Commanders and leaders
- Vasyl Koltoniuk Yevhen Sztendera Zdzisław Olechowski: Unknown

Strength
- 12: Unknown

Casualties and losses
- 1 killed: 23 disarmed 1 captured

= Attack on Werbkowice railway station =

The Attack on Werbkowice Railway Station was a joint operation of Ukrainian Insurgent Army (UPA) and Polish anti-communist WiN fighters against PPR forces, on 6 April 1946.

== Prelude ==

The attack on Werbkowice station was like planned beforehand in Sahryn on 1 April, 1946. Yevhen Yachuk's UPA sotnia was tasked with blocking roads. UPA intended to disrupt the deportation of Ukrainians to Ukrainian SSR by attacking the station. Right before the attack was carried out, UPA and WiN partisans cut telephone lines.

== Attack ==

On 6 April, the 12-strong Polish-Ukrainian partisan group begun their operation with 2 of their members disguised in PPA uniforms and acted drunk, deceiving the guards in order to approach the station. As the disguised partisans got close, they disarmed the guards without combat and got the passwords from guards.
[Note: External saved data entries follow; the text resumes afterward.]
/-- **S3 modulo the WANTED list v2** (disc radius `1/(10υ²)`, curvature `−10Λ / 27Λ`). -/
theorem laplaceFar_of_wanted_v2
    (h0 : ∀ z : ℂ, ‖z‖ ≤ (9 / 25 : ℝ) → ∀ ε : ℝ, 0 < ε → ε ≤ 20 / 189 →
      |(farXi0 (farW z) ε).im| ≤ 39 / 100 ∧ |(farXi0 (farW z) ε).re| ≤ 1 / 2)
    (h1 : ∀ M : ℕ, 2 * 10 ^ 18 ≤ M → ∀ υ : ℝ,
      ((189 / 20 : ℝ) ≤ υ ∧ 4 * Real.pi * Real.exp (4 * υ) * υ = 2 * (M : ℝ) + 9 * υ) →
      ∀ a : ℂ, ‖a‖ ≤ (9 / 25 : ℝ) * υ ^ 2 →
      ∃ u_s : ℂ, ‖u_s - ((υ : ℂ) + farXi0 (farW (a / (υ : ℂ) ^ 2)) (1 / υ) / 4)‖ ≤ 1 / (10 * υ ^ 2) ∧
        ‖farPsi1 M a u_s‖ ≤ 6)
    (h2 : ∀ M : ℕ, 2 * 10 ^ 18 ≤ M → ∀ υ : ℝ,
      ((189 / 20 : ℝ) ≤ υ ∧ 4 * Real.pi * Real.exp (4 * υ) * υ = 2 * (M : ℝ) + 9 * υ) →
      ∀ a : ℂ, ‖a‖ ≤ (9 / 25 : ℝ) * υ ^ 2 → ∀ u : ℂ,
      ‖u - ((υ : ℂ) + farXi0 (farW (a / (υ : ℂ) ^ 2)) (1 / υ) / 4)‖ ≤ 1 / (10 * υ ^ 2) →
      (farPsi2 M a u).re ≤ -10 * farLam υ ∧ ‖farPsi2 M a u‖ ≤ 27 * farLam υ ∧
        |Real.log (‖farPsi2 M a u‖ / (16 * farLam υ * ‖farW (a / (υ : ℂ) ^ 2)‖))| ≤ 1 / 10)
    (h3 : ∀ M : ℕ, 2 * 10 ^ 18 ≤ M → ∀ υ : ℝ,
      ((189 / 20 : ℝ) ≤ υ ∧ 4 * Real.pi * Real.exp (4 * υ) * υ = 2 * (M : ℝ) + 9 * υ) →
      ∀ a : ℂ, ‖a‖ ≤ (9 / 25 : ℝ) * υ ^ 2 → ∀ u_s : ℂ,
      ‖u_s - ((υ : ℂ) + farXi0 (farW (a / (υ : ℂ) ^ 2)) (1 / υ) / 4)‖ ≤ 1 / (10 * υ ^ 2) →
      (∀ x ∈ Set.Ioc (υ - 2) (u_s.re - 1 / 25),
          (farPsi M a (x + u_s.im * I) - farPsi M a (u_s.re + u_s.im * I)).re ≤ -(farLam υ / 500)) ∧
      (∀ x ∈ Set.Ioi (u_s.re + 1 / 25),
          (farPsi M a (x + u_s.im * I) - farPsi M a (u_s.re + u_s.im * I)).re ≤
            -(farLam υ / 500) - (x - (u_s.re + 1 / 25))))
    (h4 : ∀ M : ℕ, 2 * 10 ^ 18 ≤ M → ∀ υ : ℝ,
      ((189 / 20 : ℝ) ≤ υ ∧ 4 * Real.pi * Real.exp (4 * υ) * υ = 2 * (M : ℝ) + 9 * υ) →
      ∀ a : ℂ, ‖a‖ ≤ (9 / 25 : ℝ) * υ ^ 2 → ∀ u_s : ℂ,
      ‖u_s - ((υ : ℂ) + farXi0 (farW (a / (υ : ℂ) ^ 2)) (1 / υ) / 4)‖ ≤ 1 / (10 * υ ^ 2) →
      ∀ t : ℝ, t ∈ Set.uIcc (0 : ℝ) u_s.im →
      ‖deBruijnPhiC ((υ - 2 : ℝ) + t * I) *
          ((((υ - 2 : ℝ) : ℂ) + t * I) * ((((υ - 2 : ℝ) : ℂ) + t * I) ^ 2 + a) ^ ((M : ℂ) - 1 / 2))‖ ≤
        Real.exp ((farPsi M a u_s).re - farLam υ))
    (h5 : ∀ M : ℕ, 2 * 10 ^ 18 ≤ M → ∀ υ : ℝ,
      ((189 / 20 : ℝ) ≤ υ ∧ 4 * Real.pi * Real.exp (4 * υ) * υ = 2 * (M : ℝ) + 9 * υ) →
      ∀ a : ℂ, ‖a‖ ≤ (9 / 25 : ℝ) * υ ^ 2 → ∀ u : ℂ,
      ‖u - ((υ : ℂ) + farXi0 (farW (a / (υ : ℂ) ^ 2)) (1 / υ) / 4)‖ ≤ 1 / (10 * υ ^ 2) →
      |(farPsi M a u).re + 1 / 2 * (Real.log π - Real.log ‖farPsi2 M a u / 2‖) - farMain M υ (a / (υ : ℂ) ^ 2)| ≤
        farLam υ / υ ^ 3 + 5) :
    ∀ M : ℕ, 2 * 10 ^ 18 ≤ M → ∀ υ : ℝ,
      ((189 / 20 : ℝ) ≤ υ ∧ 4 * Real.pi * Real.exp (4 * υ) * υ = 2 * (M : ℝ) + 9 * υ) →
      ∀ a : ℂ, ‖a‖ ≤ (9 / 25 : ℝ) * υ ^ 2 →
      winJ M υ a ≠ 0 ∧ |Real.log ‖winJ M υ a‖ - farMain M υ (a / (υ : ℂ) ^ 2)| ≤ farLam υ / υ ^ 3 + 6 := by
  intro M hM υ hυ a ha
  have hυ0 : (189 / 20 : ℝ) ≤ υ := hυ.1
  have hυpos : 0 < υ := by linarith
  have hM1 : 1 ≤ M := le_trans (by norm_num) hM
  have hυ2 : (89 : ℝ) ≤ υ ^ 2 := by nlinarith only [hυ0]
  set Λ : ℝ := farLam υ with hΛdef
  have hΛ9 : 9000000 ≤ Λ := farLam_ge_nine_million υ hυ0
  have hΛpos : 0 < Λ := by linarith only [hΛ9]
  -- the reduced variable `z = a/υ²` and `ε = 1/υ`
  have hz : ‖a / (υ : ℂ) ^ 2‖ ≤ (9 / 25 : ℝ) := by
    rw [norm_div, norm_pow, Complex.norm_real, Real.norm_of_nonneg hυpos.le, div_le_iff₀ (by positivity)]
    exact ha
  have hε : (0 : ℝ) < 1 / υ := by positivity
  have hε' : 1 / υ ≤ 20 / 189 := by rw [div_le_div_iff₀ hυpos (by norm_num)]; linarith only [hυ0]
  obtain ⟨hIm0, hRe0⟩ := h0 _ hz _ hε hε'
  -- the saddle point and its coordinates
  obtain ⟨u_s, hus, hb⟩ := h1 M hM υ hυ a ha
  set x_s : ℝ := u_s.re with hxs_def
  set y_s : ℝ := u_s.im with hys_def
  have huS : (x_s : ℂ) + y_s * I = u_s := Complex.re_add_im u_s
  have hr : 1 / (10 * υ ^ 2) ≤ (1 : ℝ) / 890 := by
    apply one_div_le_one_div_of_le (by norm_num); nlinarith only [hυ2]
  have hcen_im : (((υ : ℂ) + farXi0 (farW (a / (υ : ℂ) ^ 2)) (1 / υ) / 4)).im =
      (farXi0 (farW (a / (υ : ℂ) ^ 2)) (1 / υ)).im / 4 := by simp
  have hcen_re : (((υ : ℂ) + farXi0 (farW (a / (υ : ℂ) ^ 2)) (1 / υ) / 4)).re =
      υ + (farXi0 (farW (a / (υ : ℂ) ^ 2)) (1 / υ)).re / 4 := by simp
  have hy : |y_s| ≤ 1 / 10 := by
    have h := (Complex.abs_im_le_norm _).trans hus
    rw [Complex.sub_im, hcen_im] at h
    have h' := abs_le.mp h
    have h'' := abs_le.mp hIm0
    rw [abs_le]; constructor <;> linarith only [h'.1, h'.2, h''.1, h''.2, hr]
  have hx : |x_s - υ| ≤ 13 / 100 := by
    have h := (Complex.abs_re_le_norm _).trans hus
    rw [Complex.sub_re, hcen_re] at h
    have h' := abs_le.mp h
    have h'' := abs_le.mp hRe0
    rw [abs_le]; constructor <;> linarith only [h'.1, h'.2, h''.1, h''.2, hr]
  have hxs : υ - 2 ≤ x_s - 1 / 25 := by linarith only [(abs_le.mp hx).1]
  -- (W) the window from `‖Ψ‴‖ ≤ 180Λ`
  have hK : ∀ x : ℝ, |x - x_s| ≤ 1 / 25 → ‖farPsi3 M a (x + y_s * I)‖ ≤ 180 * farLam υ := by
    intro x hxw
    refine norm_farPsi3_le M hM1 hυ ha ?_ hy
    have h1 := abs_le.mp hxw; have h2 := abs_le.mp hx
    rw [abs_le]; constructor <;> linarith only [h1.1, h1.2, h2.1, h2.2]
  have hT0 := window_of_farPsi3_le M hυ0 ha hy hxs hK
  have hT : ∀ x : ℝ, |x - x_s| ≤ 1 / 25 →
      ‖farPsi M a (x + y_s * I) - farPsi M a (x_s + y_s * I) - farPsi1 M a (x_s + y_s * I) * (x - x_s) +
          (-(farPsi2 M a (x_s + y_s * I) / 2)) * (x - x_s) ^ 2‖ ≤ 30 * Λ * |x - x_s| ^ 3 := by
    intro x hxw
    have := hT0 x hxw
    rw [hΛdef]
    linarith only [this]
  -- the drift and the curvature at `u_s`
  set b : ℂ := farPsi1 M a (x_s + y_s * I) with hbdef
  set c : ℂ := -(farPsi2 M a (x_s + y_s * I) / 2) with hcdef
  have hb' : ‖b‖ ≤ 6 := by rw [hbdef, huS]; exact hb
  obtain ⟨hc_re, hc_norm, -⟩ := h2 M hM υ hυ a ha u_s hus
  have hcre : c.re = -(farPsi2 M a u_s).re / 2 := by
    rw [hcdef, huS]
    have : farPsi2 M a u_s / 2 = ((1 / 2 : ℝ) : ℂ) * farPsi2 M a u_s := by push_cast; ring
    rw [this, Complex.neg_re, Complex.re_ofReal_mul]; ring
  have hcn : ‖c‖ = ‖farPsi2 M a u_s‖ / 2 := by
    rw [hcdef, huS, norm_neg, norm_div]; simp
  have hRc : 5 * Λ ≤ c.re := by rw [hcre]; linarith only [hc_re]
  have hnc : ‖c‖ ≤ 27 / 2 * Λ := by rw [hcn]; linarith only [hc_norm]
  have hRn : c.re ≤ ‖c‖ := Complex.re_le_norm c
  have hc : 0 < c.re := by linarith only [hRc, hΛpos]
  have hc0 : c ≠ 0 := fun h => by rw [h, Complex.zero_re] at hc; exact lt_irrefl _ hc
  -- (Q) the amplitude
  have hη : Real.exp (-4 * (υ - 2)) ≤ 1 / 474 := by
    have h1 : Real.exp (-4 * (υ - 2)) ≤ Real.exp (-(149 / 5)) := Real.exp_monotone (by linarith only [hυ0])
    have h2 : 1 + 149 / 5 + (149 / 5) ^ 2 / 2 ≤ Real.exp (149 / 5) := Real.quadratic_le_exp_of_nonneg (by norm_num)
    have h3 : Real.exp (-(149 / 5 : ℝ)) ≤ 1 / 474 := by
      rw [Real.exp_neg, inv_eq_one_div]
      exact one_div_le_one_div_of_le (by norm_num) (by linarith only [h2])
    exact h1.trans h3
  have hQ : ∀ x : ℝ, υ - 2 ≤ x → ‖deBruijnPhiC (x + y_s * I) / phiHead (x + y_s * I) - 1‖ ≤ Real.exp (-4 * (υ - 2)) :=
    fun x hxx => norm_phiRatio_sub_one_le hυ0 hxx hy
  -- (D) descent and (C) connector
  obtain ⟨hL, hR⟩ := h3 M hM υ hυ a ha u_s hus
  have hconn := connector_le_of_pointwise M (υ := υ) (a := a) (y_s := y_s)
    (B := Real.exp ((farPsi M a (x_s + y_s * I)).re - Λ)) (fun t ht => by
      have := h4 M hM υ hυ a ha u_s hus t ht
      rw [huS]; exact this)
  -- the budget
  set E : ℝ := Real.exp (farPsi M a (x_s + y_s * I)).re with hEdef
  have hEpos : 0 < E := Real.exp_pos _
  have hlogE : Real.log E = (farPsi M a (x_s + y_s * I)).re := Real.log_exp _
  set ρ : ℝ := (b ^ 2 / (4 * c)).re with hρdef
  have hρabs : |ρ| ≤ 1 / 2 := by
    have h1 : |ρ| ≤ ‖b ^ 2 / (4 * c)‖ := Complex.abs_re_le_norm _
    have h2 : ‖b ^ 2 / (4 * c)‖ = ‖b‖ ^ 2 / (4 * ‖c‖) := by
      rw [norm_div, norm_pow, norm_mul]; simp
    rw [h2] at h1
    have hcpos : 0 < ‖c‖ := lt_of_lt_of_le hc hRn
    have hb36 : ‖b‖ ^ 2 ≤ 36 := by
      have h0 : 0 ≤ ‖b‖ := norm_nonneg b
      have := pow_le_pow_left₀ h0 hb' 2
      linarith only [this]
    have hc4 : (72 : ℝ) ≤ 4 * ‖c‖ := by linarith only [hRc, hRn, hΛ9]
    have h3 : ‖b‖ ^ 2 / (4 * ‖c‖) ≤ 1 / 2 := by
      rw [div_le_iff₀ (by positivity)]
      linarith only [hb36, hc4]
    exact h1.trans h3
  have hρ : -1 ≤ ρ := by have := abs_le.mp hρabs; linarith only [this]
  have hq : Real.sqrt Λ ^ 2 = Λ := Real.sq_sqrt hΛpos.le
  have hq0 : (3000 : ℝ) ≤ Real.sqrt Λ := by
    rw [show (3000 : ℝ) = Real.sqrt (3000 ^ 2) by rw [Real.sqrt_sq (by norm_num)]]
    exact Real.sqrt_le_sqrt (by linarith only [hΛ9])
  have hℓ0 : (1 : ℝ) ≤ x_s - 1 / 25 - (υ - 2) + 1 := by linarith only [hxs]
  have hℓ : x_s - 1 / 25 - (υ - 2) + 1 ≤ 16 / 5 := by linarith only [(abs_le.mp hx).2]
  have hB := budget_quarter_v2 (E := E) (y := y_s) (ρ := ρ) (β := ‖b‖) (η := Real.exp (-4 * (υ - 2)))
    (ℓ := x_s - 1 / 25 - (υ - 2) + 1) hq hq0 hEpos hRc hRn hnc (norm_nonneg _) hb' (Real.exp_pos _).le hη
    hℓ0 hℓ hy hρ
  rw [hlogE] at hB
  have hbudget : Real.exp (farPsi M a (x_s + y_s * I)).re *
        (Real.exp (‖b‖ ^ 2 / c.re) * (4 * (30 * Λ) / c.re ^ 2 + Real.exp (-(c.re * (1 / 25) ^ 2 / 4)) *
          Real.sqrt (2 * π / c.re) + Real.exp (-4 * (υ - 2)) * Real.sqrt (2 * π / c.re)) +
          (1 + Real.exp (-4 * (υ - 2))) * Real.exp (-(Λ / 500)) * (x_s - 1 / 25 - (υ - 2) + 1)) +
        Real.exp ((farPsi M a (x_s + y_s * I)).re - Λ) * |y_s| ≤
      1 / 4 * (Real.exp (farPsi M a (x_s + y_s * I) + b ^ 2 / (4 * c)).re * (π / ‖c‖) ^ (1 / 2 : ℝ)) := by
    rw [Complex.add_re]
    exact hB
  -- the master reduction
  obtain ⟨hne, hlog⟩ := laplaceFar_of_pointwise M hM1 hυ0 ha (x_s := x_s) (y_s := y_s) (δ := 1 / 25)
    (Mc := 30 * Λ) (A := Λ / 500) (η := Real.exp (-4 * (υ - 2)))
    (Econn := Real.exp ((farPsi M a (x_s + y_s * I)).re - Λ) * |y_s|) (θ := 1 / 4) (b := b) (c := c)
    hy hc (by norm_num) hxs (by positivity) (by linarith only [hRc, hΛpos]) (Real.exp_pos _).le (by norm_num) (by norm_num)
    hT hQ hL hR hconn hbudget
  refine ⟨hne, ?_⟩
  -- the value comparison (L5) and the bookkeeping `2θ + |ρ| + (Λε³ + 5) ≤ Λε³ + 6`
  have hval := h5 M hM υ hυ a ha u_s hus
  have hcn' : ‖c‖ = ‖farPsi2 M a u_s / 2‖ := by rw [hcdef, huS, norm_neg]
  have hΨeq : (farPsi M a (x_s + y_s * I)).re = (farPsi M a u_s).re := by rw [huS]
  rw [Complex.add_re, hΨeq, hcn'] at hlog
  have hρ' : |(b ^ 2 / (4 * c)).re| ≤ 1 / 2 := hρabs
  have habs1 := abs_le.mp hlog
  have habs2 := abs_le.mp hval
  have habs3 := abs_le.mp hρ'
  rw [abs_le]
  constructor
  · linarith only [habs1.1, habs2.1, habs3.1, habs3.2]
  · linarith only [habs1.2, habs2.2, habs3.1, habs3.2]
/-- **Stub 4 — LOG-WINDOW LEMMA (abstract real analysis).**  If `G` is bounded on `(T₀, T)` and
differentiable there with `G′(t) = q(t) + (ℓ(T−t))⁻¹ c(t)`, where `q, c` are continuous on `(T₀, T)`,
`|q| ≤ K ρ` with `ρ` integrable on `(T₀, T)`, and `c(t) → c₀` as `t ↑ T`, then `c₀ = 0`: otherwise, for
`t₁ < t₂` late, `|G(t₂) − G(t₁)| ≥ (|c₀|/2) ℓ⁻¹ log((T−t₁)/(T−t₂)) − K ∫ρ → ∞` as `t₂ ↑ T`.
(FTC `intervalIntegral.integral_eq_sub_of_hasDerivAt` on `[t₁,t₂] ⊂ (T₀,T)`; the antiderivative of
`(T−t)⁻¹` is `−log(T−t)`; `Real.tendsto_log_atTop`-type divergence.)  Size: S–M. -/
theorem stub_logWindow :
    ∀ (T₀ T ℓ c₀ K : ℝ) (G q c ρ : ℝ → ℝ), T₀ < T → 0 < ℓ →
      (∀ t ∈ Set.Ioo T₀ T, HasDerivAt G (q t + (ℓ * (T - t))⁻¹ * c t) t) →
      ContinuousOn q (Set.Ioo T₀ T) → ContinuousOn c (Set.Ioo T₀ T) →
      (∃ M : ℝ, ∀ t ∈ Set.Ioo T₀ T, |G t| ≤ M) →
      IntegrableOn ρ (Set.Ioo T₀ T) → (∀ t ∈ Set.Ioo T₀ T, |q t| ≤ K * ρ t) →
      Tendsto c (nhdsWithin T (Set.Iio T)) (nhds c₀) →
      c₀ = 0 := by
  sorry

/-- **Stub 5 — PAIRING LIMIT (convergence toolkit).**  If `V(t) → U` locally uniformly on `ℝ³` as
`t ↑ T`, with `V(t)` continuous for `t` near `T` and `U` continuous, then for every continuous compactly
supported `ψ`, `∫ ⟪V(t), ψ⟫ → ∫ ⟪U, ψ⟫` as `t ↑ T` (uniform convergence on the compact `tsupport ψ`:
`TendstoLocallyUniformly` ⇒ `TendstoUniformlyOn` on compacts; then
`‖∫⟪V(t) − U, ψ⟫‖ ≤ sup_{tsupport ψ}‖V(t) − U‖ · ∫‖ψ‖`).  Size: S–M. -/
theorem stub_pairingLimit :
    ∀ (T : ℝ) (V : ℝ → EuclideanSpace ℝ (Fin 3) → EuclideanSpace ℝ (Fin 3))
      (U ψ : EuclideanSpace ℝ (Fin 3) → EuclideanSpace ℝ (Fin 3)),
      TendstoLocallyUniformly V U (nhdsWithin T (Set.Iio T)) →
      (∀ᶠ t in nhdsWithin T (Set.Iio T), Continuous (V t)) → Continuous U →
      Continuous ψ → HasCompactSupport ψ →
      Tendsto (fun t : ℝ => ∫ y, inner ℝ (V t y) (ψ y)) (nhdsWithin T (Set.Iio T))
        (nhds (∫ y, inner ℝ (U y) (ψ y))) := by
  sorry

/-- **Stub 6 — ENERGY COKERNEL FAMILY (Euler-side algebra + integration by parts).**  For a smooth
compactly supported steady Euler flow `(U, P)` and smooth `f : ℝ → ℝ`, the field
`φ_f = f(B) U`, `B = P + |U|²/2` (Bernoulli head), is smooth, compactly supported (inside `tsupport U`), divergence free
(`div φ_f = f′(B) U·∇B = 0` since `∇B = U × curl U ⊥ U`, from `DU·U + ∇P = 0`), and lies in the cokernel of
the linearised steady Euler operator at `U`: for EVERY `C¹` divergence-free `W` (no decay needed),
`∫ (⟪U, Dφ_f·W⟫ + ⟪W, Dφ_f·U⟫) = 0`.  Proof: by parts (`integral_inner_convect_add_eq_zero`) the left side
is `−∫ ⟪DU·W + DW·U, f(B)U⟫ = −∫ f(B) ⟪W, ∇B⟫ = −∫ ⟪W, ∇(F∘B)⟫`, `F′ = f`, and `F∘B` minus its value at
infinity is a compactly supported `C¹` scalar (its gradient `f(B)∇B` is supported in `tsupport U` and
`ℝ³ ∖ ball` is connected), so `IsDivFree.isWeaklyDivFree_holds` ends it.  Size: M–L. -/
theorem stub_cokernelEnergy :
    ∀ (U : EuclideanSpace ℝ (Fin 3) → EuclideanSpace ℝ (Fin 3)) (P : EuclideanSpace ℝ (Fin 3) → ℝ)
      (f : ℝ → ℝ),
      ContDiff ℝ (⊤ : ℕ∞) U → ContDiff ℝ (⊤ : ℕ∞) P → HasCompactSupport U →
      VectorCalculus.IsDivFree U → (∀ x, convect U U x + gradient P x = 0) → ContDiff ℝ (⊤ : ℕ∞) f →
      ContDiff ℝ (⊤ : ℕ∞) (fun y => f (P y + ‖U y‖ ^ 2 / 2) • U y) ∧
        HasCompactSupport (fun y => f (P y + ‖U y‖ ^ 2 / 2) • U y) ∧
        tsupport (fun y => f (P y + ‖U y‖ ^ 2 / 2) • U y) ⊆ tsupport U ∧
        VectorCalculus.IsDivFree (fun y => f (P y + ‖U y‖ ^ 2 / 2) • U y) ∧
        ∀ W : EuclideanSpace ℝ (Fin 3) → EuclideanSpace ℝ (Fin 3), ContDiff ℝ 1 W →
          VectorCalculus.IsDivFree W →
          ∫ y, (inner ℝ (U y) (fderiv ℝ (fun z => f (P z + ‖U z‖ ^ 2 / 2) • U z) y (W y)) +
            inner ℝ (W y) (fderiv ℝ (fun z => f (P z + ‖U z‖ ^ 2 / 2) • U z) y (U y))) = 0 := by
  sorry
The UPA and WiN members ordered the captured guards to cooperate, so of them agreed with capturing their arms. UPA took with them resettlement commissioner and likely shot him later. After this, UPA-WiN partisans retreated from the station while the Polish servicemen and NKVD reinforcements tried to pursue them. They caught up with one of WiN commanders by the name of "Los" in Malice settlement, where he was killed. However, his troops managed to flee.

== Aftermath ==

The initial plan of stopping deportation failed as the deportation train set off a day prior to operation. Despite this, the UPA-WiN partisans still conducted a successful attack on the station and seized a number of weapons. On 27 May, another joint UPA-WiN attack took place at Hrubieszów.

== Bibliography ==

- Motyka; Wnuk, Grzegorz; Rafał (1997). "Motyka G., Wnuk R. "Pany" i "rezuny". Współpraca AK-WiN i UPA 1945-1947"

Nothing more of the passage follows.